Point Number One: UI Theme-ing

Phoenix needs a cool UI? No. Let's try again:
Phoenix needs a cool Theme-er (api and theme builder)

Arguably, WordPress and Drupal are as popular as they are because of customize-able eye candy. From what I've read (I don't remember where), WP had an ugly default theme for a long time. They built a solid core and the design community took off making custom themes, because, of course people didn't want to stick with the default ugly theme. Drupal is also popular with themers. The way Drupal is designed, people had to theme much of the backend whenever they created a new template/theme for the frontend (though the distinction between front and back ends is much fuzzier in Drupal than in TYPO3). Themes gave people, and the organizations they served, a sense of pride and ownership. "I did that!"
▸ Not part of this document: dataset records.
import Summits.QuantumFields.YangMills.Theorems.UnitScaleTiltProp7DivRecoveryPatchRowsOne
import Summits.QuantumFields.YangMills.Theorems.UnitScaleTiltProp7DivRecoveryPatchFeeds
import Summits.QuantumFields.YangMills.Theorems.UnitScaleTiltProp7DescentStraightCloseness
import Summits.QuantumFields.YangMills.Theorems.UnitScaleTiltProp7DivRecoveryMemberWindows
import Summits.QuantumFields.YangMills.Theorems.UnitScaleTiltProp7BoxPullbackPlaqSmall
import Summits.QuantumFields.YangMills.Theorems.UnitScaleTiltProp7DbarTwWindow
import HarnessLib

/-!
# Route `UnitScaleTilt`, crux K1 «MinimiserStabilityRegPr» (stmt-QuantumFields-19200), LANE II [I-9] PATCHES1 — **`patch_rows` : THE PER-PATCH SCHEMA `hP1` OF px12's PATCHES2**
# (★p1 g20 14:15:13Z: pen → px9 g8; w1-19200 g16 CORE ⧗p724377, px4 g9 FEEDS ✓p726284, px9 PEEL ✓ + W1 `patch_rows_one`).

Cell `ym3-torus`, width seat `ym3-torus-px9` (gen 8).  THEOREMS ONLY (0 `def`, 0 `sorry`); `--supports stmt-QuantumFields-19200 --as helper`; count-neutral.
YM₃ on T³ is rung R3 — NOT d = 4, NOT infinite volume, NOT a mass gap, NOT Clay; nothing here claims (REC)∕`hN06`∕EX∕the crux beyond the displayed (QH1)♮ hypothesis.

WHAT IS PROVED.  ★★★`patch_rows (c₀ cB) (hQH1) : hP1` — the `hP1` binder of ✓p724687 `Prop7DivRecoveryAssemblyPatches2.hPatch_of_patchRows` VERBATIM (★p1 g20's probe text), from the one
displayed hypothesis `hQH1` = ✓p718170 `hQH1_of_sectors`'s conclusion at `H := H_door` applied.  Plumbing only: constants chosen per `L` (`cL cMR cHM` s-free) and per `s ≥ s₀ := 2`
(the ten s-dependent coefficients = ✓`patch_rows_one`'s written-out budget coefficients at `A = 1`, `Cc = 2`), `eP := min` of the nine windows; per patch `g`: corner centre
`c = ↑(g·L^s·ℓ)`, block `C = ↑(g·L^s)` (✓`corner_eq_centre`, ✓`iterBlockOf_corner`), record box (✓`two_mul_recordRadius_add_one_le`, ✓`recordRadius_le`, ✓`transl_injOn_box`),
`V := W♮∘transl basePt`, `α := regThreshold` (✓(P-box), ✓`member_windows_of_le`), `T := descendToGL` (✓`descent_straight_closeness`, SU(2)-valued by ✓`…of_regPr`), the three FEEDS by
name, then ✓`patch_rows_one` and `exact`.

References: T. Bałaban, CMP **99** (1985) 389–434 [Balaban1985BackgroundPropagators] ((3.19)-(3.26) pp.393-395, (3.100) pp.413-414).
-/

set_option autoImplicit false

noncomputable section

open scoped InnerProductSpace Matrix.Norms.L2Operator BigOperators

namespace Summit.QuantumFields.YangMills.Theorems.Prop7DivRecoveryPatchRows

open Literature.MathematicalPhysics.QuantumFieldTheory.Balaban1983to89
open Literature.MathematicalPhysics.QuantumFieldTheory.Balaban1983to89.T3ContinuumYM3Torus
open B11Eq103H1Complex (SiteL2K BondL2K)
open B10Eq27TorusAxialLog (transl unitsField toUField)
open B4Eq19LatticeOperators (Zd box unitVec)
open B7Eq78Linearization (conjR)
open B7Prop1Explicit (U1)
open B7Prop2Explicit (C0 c2' C0_pos c2'_pos)
open B9TorusCalculus (torusT)
open B9Eq39Adjoint (curl)
open B9Eq311L2Pairing (WL2)
open B5Eq118OneStroke (iterBlockOf)
open T3SectALandauChart (eta eta_pos bgUnits)
open T3PrintedRegularMinimiser (RegPr)
open T3PrintedRegularOrbits (sites_eq)
open T3LevelShift (bondShift)
open T3RegularMinimiser (regThreshold)
open Summit.QuantumFields.YangMills.Theorems.Prop7SymAvgGL (descendToGL)
open Summit.QuantumFields.YangMills.Theorems.Prop7QprimeCombL2 (QprimeCombL2)
open Summit.QuantumFields.YangMills.Theorems.Prop7SectET3Transport (periodsT3)
open Summit.QuantumFields.YangMills.Theorems.Prop7SectET3HilbertLetters (W₂ frobEquiv toL2 toL2S DL2 DstarL2 covLapSite)
open Summit.QuantumFields.YangMills.Theorems.Prop7SectET3CombLetters (Qkc)
open Summit.QuantumFields.YangMills.Theorems.Prop7SPrint (basePt)
open Summit.QuantumFields.YangMills.Theorems.Prop7DivRecoveryPatchRowsOne (patch_rows_one)
open Summit.QuantumFields.YangMills.Theorems.Prop7TiledCubeMemberH7H8PeeledIndex (cycDist_src_le_of_mem_image)
open Summit.QuantumFields.YangMills.Theorems.Prop7DivRecoveryPatchFeeds (feedN hT_bondPatch feedCu feedCuW feedAs feedBoxS)
open Summit.QuantumFields.YangMills.Theorems.Prop7QkcInnerPatchRows (coarseGrad_rows_on_inner)
open Summit.QuantumFields.YangMills.Theorems.Prop7DescentStraightCloseness (descent_straight_closeness)
open Summit.QuantumFields.YangMills.Theorems.Prop7Lane2PlateauCutoff (corner_eq_centre)
open Summit.QuantumFields.YangMills.Theorems.Prop7Lane2ChartInGrid (iterBlockOf_corner)
open Summit.QuantumFields.YangMills.Theorems.Prop7Lane2SupportInChart (two_mul_recordRadius_add_one_le)
open Summit.QuantumFields.YangMills.Theorems.Prop7DivRecoveryCutoffReadings (recordRadius_le)
open Summit.QuantumFields.YangMills.Theorems.Prop7BoxChartTransport (transl_injOn_box)
open Summit.QuantumFields.YangMills.Theorems.Prop7BoxPullbackPlaqSmall (plaqSmall_of_regPr_of_eq_transl regThreshold_eq_mul_eta_sq)
open Summit.QuantumFields.YangMills.Theorems.Prop7DivRecoveryMemberWindows (member_windows_of_le)
open Summit.QuantumFields.YangMills.Theorems.Prop7DbarTwWindow (descendToGL_bgUnits_mem_specialUnitaryUnits_of_regPr)
open B7Prop2SpecialUnitary (specialUnitaryUnits_le_U1)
Perhaps you've used Trillian, the instant messenger? Several years ago, I was getting into theme-ing that beast because I wanted it to look different. An entire community of themers has grown up around Trillian, and a variety of other products. People love to style things their own way.
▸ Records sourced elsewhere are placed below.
include hinjE hα hβ hαβ in
/-- **The number of 3-columns of a starved pair is at most `C(|O|, 2)`**: `j ↦ {α j, β j}` injects the 3-columns into
the 2-subsets of `O`. -/
theorem card_threeCols_le_choose_card :
    Fintype.card {j : Fin r // (w j).card = 3} ≤ O.card.choose 2 := by
  classical
  let f : {j : Fin r // (w j).card = 3} → {U : Finset (Fin h) // U ∈ O.powersetCard 2} := fun j =>
    ⟨{α j, β j}, by
      rw [Finset.mem_powersetCard]
      refine ⟨?_, Finset.card_pair (hαβ j)⟩
      intro x hx
      simp only [Finset.mem_insert, Finset.mem_singleton] at hx
      rcases hx with rfl | rfl
      · exact hα j
      · exact hβ j⟩
  have hf : Function.Injective f := fun j j' e => hinjE j j' (by
    simpa only [f, Subtype.mk.injEq] using e)
  have := Fintype.card_le_of_injective f hf
  rwa [Fintype.card_coe, Finset.card_powersetCard] at this

include hinjE hα hβ hαβ in
/-- **… hence at most `C(h, 2)`.** -/
theorem card_threeCols_le_choose :
    Fintype.card {j : Fin r // (w j).card = 3} ≤ h.choose 2 := by
  refine (card_threeCols_le_choose_card w O α β hinjE hα hβ hαβ).trans ?_
  have hO : O.card ≤ h := by
    simpa only [Fintype.card_fin] using Finset.card_le_univ O
  exact Nat.choose_le_choose 2 hO

end Count

/-! ## 3. The arrow -/

/-- **STARVED ARROW (THEOREM A′ in device shape).** A starved pair is hit by a product of `M` affine forms for every
`M ≥ h + C(h, 2)`: the `h + #(3-columns) ≤ h + C(h,2)` forms of `chowHits_of_starved`, padded with constant factors
(`ChowNoStar.chowHits_mono`). -/
theorem chowHits_of_isStarvedPair {M : ℕ} (hM : h + h.choose 2 ≤ M) (u w : Fin r → Finset (Fin h))
    (hS : IsStarvedPair u w) :
    ∃ ℓ : Fin M → MvPolynomial (Fin (h + h)) ℂ, (∀ k, (ℓ k).totalDegree ≤ 1) ∧
      (Matrix.of fun i j : Fin r => MvPolynomial.coeff (∑ a ∈ u i, Finsupp.single (Fin.castAdd h a) 1 +
          ∑ c ∈ w j, Finsupp.single (Fin.natAdd h c) 1) (∏ k, ℓ k)).det ≠ 0 := by
  obtain ⟨O, α, β, hw3, hucov, hw, hu, hne, hinjE, hα, hβ, hαβ, hK, hsurj, hu2, hloww⟩ := hS
  have hc : h + Fintype.card {j : Fin r // (w j).card = 3} ≤ M :=
    le_trans (Nat.add_le_add_left (card_threeCols_le_choose w O α β hinjE hα hβ hαβ) h) hM
  exact ChowNoStar.chowHits_mono hc u w
    (chowHits_of_starved w O α β u hw3 hucov hw hu hne hinjE hα hβ hαβ hK hsurj hu2 hloww)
I say, make it theme-able and they will come. I like that the user interface doesn't feel totally polished right now. I think that leads us down the same path that WP took. I think we should use everything Jens did to create a themeable foundation. We organize the system with links across the top, typically stylized as tabs. We have a page tree and various other UI concepts that can live in phoenix no matter what they look like. I would like to see something to help people generate themes for Phoenix; something that will make theme-ing fun and very approacheable; something that says "Phoenix helps you be yourself".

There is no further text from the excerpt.